People's Deputy of Ukraine
- Incumbent
- Assumed office 29 August 2019
- Preceded by: Vasyl Yanitskyi
- Constituency: Rivne Oblast, No. 155

Personal details
- Born: 10 May 1979 (age 46) Voronky [uk]
- Party: ZM
- Other political affiliations: Independent

= Viktor Mialyk =

Ukrainian politician

Viktor Nychyporovych Mialyk (Віктор Ничипорович М'ялик; born 10 May 1979) is a Ukrainian politician currently serving as a People's Deputy of Ukraine from Ukraine's 155th electoral district since 29 August 2019. He is a member of For the Future.

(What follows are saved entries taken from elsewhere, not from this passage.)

/-- **POLE CONTROL OF THE CONTINUED `c̃` ON `D⁻ = {Re z > 1, Im z < 0}`, MODULO THE PAIRING** — the lower-quadrant twin of §3 `poleControl_continued_cm_three_of_pairing`.  Let `T ≥ 1`,
`cμ, K, κ, m > 0`, `φ₀ ≠ 0`; `c̃` holomorphic on `D⁻`; `Φ : ℂ → ℂ → ℂ` with `z ↦ Φ z z′` holomorphic on `D⁻` (`z′ ∈ D⁻`), `w ↦ Φ z (conj w)` holomorphic on `D⁺` (`z ∈ D⁻`), `Φ = R(·,·; c̃)`
(the four-term right side of ★ (R6k)₃, verbatim as in §3) on the sub-tube `2 < Re z′ < Re z` inside `D⁻ × D⁻`, and `Φ z z = Q z ≥ 0` on `D⁻`.  Then at every `z ∈ D⁻`, with `x = Re z − 1`,
`y = Im z`, `a = κm|φ₀|²`, `b = κm|c̃ z|²|φ₀|²`: (a1) `√b ≤ x T^{2x} √a∕|y| + √(x²T^{4x}a∕y² + aT^{4x})`, (a2) the box bound on `x ∈ [x₁,x₂]`, `|y| ≥ η`, (a3) `b ≤ (…)²∕y²` for `|y| ≤ 1`.
PROOF: apply §3 at `conj z ∈ D⁺` to the reflected data `c♭ = conj ∘ c̃ ∘ conj`, `Φ♭(u,u′) = conj Φ(conj u, conj u′)`, `φ₀♭ = conj φ₀`, `Q♭ = Q ∘ conj` (Schwarz reflection ★
`differentiableOn_conj_comp_conj`; `conj R(conj u, conj u′; c̃, φ₀) = R(u,u′; c♭, φ₀♭)` by ★ `conj_ofReal_cpow`), and read the conclusions back through `Re conj z = Re z`, `|Im conj z| = |Im z|`,
`‖conj ·‖ = ‖·‖`. [cite: MoeglinWaldspurger1995, IV.3.12 (a)] [cite: Garrett2018, §11.3] -/
theorem poleControl_continued_cm_three_of_pairing_lower {T cμ K κ m : ℝ} (hT : 1 ≤ T) (hcμ : 0 < cμ) (hK : 0 < K) (hκ : 0 < κ) (hm : 0 < m) {φ₀ : ℂ} (hφ₀ : φ₀ ≠ 0)
    {c : ℂ → ℂ} (hc : DifferentiableOn ℂ c {w : ℂ | 1 < w.re ∧ w.im < 0})
    {Φ : ℂ → ℂ → ℂ}
    (hΦ₁ : ∀ z' ∈ {w : ℂ | 1 < w.re ∧ w.im < 0}, DifferentiableOn ℂ (fun z : ℂ => Φ z z') {w : ℂ | 1 < w.re ∧ w.im < 0})
    (hΦ₂ : ∀ z ∈ {w : ℂ | 1 < w.re ∧ w.im < 0}, DifferentiableOn ℂ (fun w : ℂ => Φ z (conj w)) {z : ℂ | 1 < z.re ∧ 0 < z.im})
    (hrel : ∀ z ∈ {w : ℂ | 1 < w.re ∧ w.im < 0}, ∀ z' ∈ {w : ℂ | 1 < w.re ∧ w.im < 0}, 2 < z'.re → z'.re < z.re →
      Φ z z' = ((cμ : ℝ) : ℂ) * (((K : ℝ) : ℂ) *
        ((((T : ℝ) : ℂ) ^ (z + conj z' - 2) / (z + conj z' - 2)) * (((κ : ℝ) : ℂ) * (((m : ℝ) : ℂ) * (φ₀ * conj φ₀)))
          + (((T : ℝ) : ℂ) ^ (z - conj z') / (z - conj z')) * (((κ : ℝ) : ℂ) * (((m : ℝ) : ℂ) * (φ₀ * conj (c z' * φ₀))))
          - (((T : ℝ) : ℂ) ^ (-(z - conj z')) / (z - conj z')) * (((κ : ℝ) : ℂ) * (((m : ℝ) : ℂ) * (c z * φ₀ * conj φ₀)))
          - (((T : ℝ) : ℂ) ^ (-(z + conj z' - 2)) / (z + conj z' - 2)) * (((κ : ℝ) : ℂ) * (((m : ℝ) : ℂ) * (c z * φ₀ * conj (c z' * φ₀)))))))
    {Q : ℂ → ℝ} (hQ : ∀ z ∈ {w : ℂ | 1 < w.re ∧ w.im < 0}, 0 ≤ Q z ∧ Φ z z = ((Q z : ℝ) : ℂ))
    {z : ℂ} (hz : z ∈ {w : ℂ | 1 < w.re ∧ w.im < 0}) :
    Real.sqrt (κ * m * ‖c z‖ ^ 2 * ‖φ₀‖ ^ 2) ≤ (z.re - 1) * T ^ (2 * (z.re - 1)) * Real.sqrt (κ * m * ‖φ₀‖ ^ 2) / |z.im| +
        Real.sqrt ((z.re - 1) ^ 2 * T ^ (4 * (z.re - 1)) * (κ * m * ‖φ₀‖ ^ 2) / z.im ^ 2 + (κ * m * ‖φ₀‖ ^ 2) * T ^ (4 * (z.re - 1))) ∧
      (∀ {x₁ x₂ η : ℝ}, 0 < x₁ → (z.re - 1) ∈ Set.Icc x₁ x₂ → 0 < η → η ≤ |z.im| →
        κ * m * ‖c z‖ ^ 2 * ‖φ₀‖ ^ 2 ≤ (x₂ * T ^ (2 * x₂) * Real.sqrt (κ * m * ‖φ₀‖ ^ 2) / η + Real.sqrt (x₂ ^ 2 * T ^ (4 * x₂) * (κ * m * ‖φ₀‖ ^ 2) / η ^ 2 + (κ * m * ‖φ₀‖ ^ 2) * T ^ (4 * x₂))) ^ 2) ∧
      (|z.im| ≤ 1 → κ * m * ‖c z‖ ^ 2 * ‖φ₀‖ ^ 2 ≤ ((z.re - 1) * T ^ (2 * (z.re - 1)) * Real.sqrt (κ * m * ‖φ₀‖ ^ 2) +
        Real.sqrt ((z.re - 1) ^ 2 * T ^ (4 * (z.re - 1)) * (κ * m * ‖φ₀‖ ^ 2) + (κ * m * ‖φ₀‖ ^ 2) * T ^ (4 * (z.re - 1)))) ^ 2 / z.im ^ 2) := by
  have hTc : ∀ s : ℂ, conj (((T : ℝ) : ℂ) ^ s) = ((T : ℝ) : ℂ) ^ (conj s) := fun s => K2E1MaassSelbergPoleControl.conj_ofReal_cpow (lt_of_lt_of_le one_pos hT) s
  -- (1) the reflected data on `D⁺`
  have hcr : DifferentiableOn ℂ (fun u : ℂ => conj (c (conj u))) {z : ℂ | 1 < z.re ∧ 0 < z.im} :=
    (differentiableOn_conj_comp_conj isOpen_lowerQuadrant_one hc).mono fun u hu => conj_mem_lowerQuadrant_one hu
  have hΦ₁r : ∀ u' ∈ {z : ℂ | 1 < z.re ∧ 0 < z.im}, DifferentiableOn ℂ (fun u : ℂ => conj (Φ (conj u) (conj u'))) {z : ℂ | 1 < z.re ∧ 0 < z.im} := fun u' hu' =>
    (differentiableOn_conj_comp_conj isOpen_lowerQuadrant_one (hΦ₁ (conj u') (conj_mem_lowerQuadrant_one hu'))).mono fun u hu => conj_mem_lowerQuadrant_one hu
  have hΦ₂r : ∀ u ∈ {z : ℂ | 1 < z.re ∧ 0 < z.im}, DifferentiableOn ℂ (fun w : ℂ => conj (Φ (conj u) (conj (conj w)))) {w : ℂ | 1 < w.re ∧ w.im < 0} := fun u hu =>
    (differentiableOn_conj_comp_conj isOpen_upperQuadrant_one (hΦ₂ (conj u) (conj_mem_lowerQuadrant_one hu))).mono fun w hw => conj_mem_upperQuadrant_one hw
  have hrelr : ∀ u ∈ {z : ℂ | 1 < z.re ∧ 0 < z.im}, ∀ u' ∈ {z : ℂ | 1 < z.re ∧ 0 < z.im}, 2 < u'.re → u'.re < u.re →
      conj (Φ (conj u) (conj u')) = ((cμ : ℝ) : ℂ) * (((K : ℝ) : ℂ) *
        ((((T : ℝ) : ℂ) ^ (u + conj u' - 2) / (u + conj u' - 2)) * (((κ : ℝ) : ℂ) * (((m : ℝ) : ℂ) * (conj φ₀ * conj (conj φ₀))))
          + (((T : ℝ) : ℂ) ^ (u - conj u') / (u - conj u')) * (((κ : ℝ) : ℂ) * (((m : ℝ) : ℂ) * (conj φ₀ * conj (conj (c (conj u')) * conj φ₀))))
          - (((T : ℝ) : ℂ) ^ (-(u - conj u')) / (u - conj u')) * (((κ : ℝ) : ℂ) * (((m : ℝ) : ℂ) * (conj (c (conj u)) * conj φ₀ * conj (conj φ₀))))
          - (((T : ℝ) : ℂ) ^ (-(u + conj u' - 2)) / (u + conj u' - 2)) * (((κ : ℝ) : ℂ) * (((m : ℝ) : ℂ) * (conj (c (conj u)) * conj φ₀ * conj (conj (c (conj u')) * conj φ₀)))))) := by
    intro u hu u' hu' h1 h2
    rw [hrel (conj u) (conj_mem_lowerQuadrant_one hu) (conj u') (conj_mem_lowerQuadrant_one hu') (by rw [Complex.conj_re]; exact h1) (by rw [Complex.conj_re, Complex.conj_re]; exact h2)]
    simp only [map_mul, map_sub, map_add, map_div₀, map_neg, map_ofNat, Complex.conj_ofReal, Complex.conj_conj, hTc]
  have hQr : ∀ u ∈ {z : ℂ | 1 < z.re ∧ 0 < z.im}, 0 ≤ Q (conj u) ∧ conj (Φ (conj u) (conj u)) = ((Q (conj u) : ℝ) : ℂ) := fun u hu => by
    obtain ⟨h0, heq⟩ := hQ (conj u) (conj_mem_lowerQuadrant_one hu)
    exact ⟨h0, by rw [heq, Complex.conj_ofReal]⟩
  -- (2) §3 at `conj z ∈ D⁺`, read back
  have hmain := poleControl_continued_cm_three_of_pairing hT hcμ hK hκ hm (φ₀ := conj φ₀) ((map_ne_zero_iff _ (RingHom.injective _)).2 hφ₀)
    (c := fun u : ℂ => conj (c (conj u))) hcr (Φ := fun u u' : ℂ => conj (Φ (conj u) (conj u'))) hΦ₁r hΦ₂r hrelr (Q := fun u : ℂ => Q (conj u)) hQr
    (z := conj z) (conj_mem_upperQuadrant_one hz)
  simpa only [Complex.conj_re, Complex.conj_im, abs_neg, neg_sq, Complex.conj_conj, Complex.norm_conj] using hmain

== Early life and career ==
Viktor Nychyporovych Mialyk was born on 10 May 1979 in the village of Voronky, in Ukraine's Rivne Oblast. He began his working career in 1996, as a worker on the Zaria kolkhoz. In 2000, he graduated from the Volodymyrets Professional and Technical College No. 29, specialising in carpentry.

Until 2014, Mialyk primarily worked in the craft industry; from 2004 to 2005 he worked as a plasterer, from 2005 to 2011 he worked as an electric welder, and from 2011 to 2014 he was foreman of a carpentry brigade. In 2014, he became financial director at MDS-Story LLC, and in 2017 he founded his own company, MD Plus, a real estate company.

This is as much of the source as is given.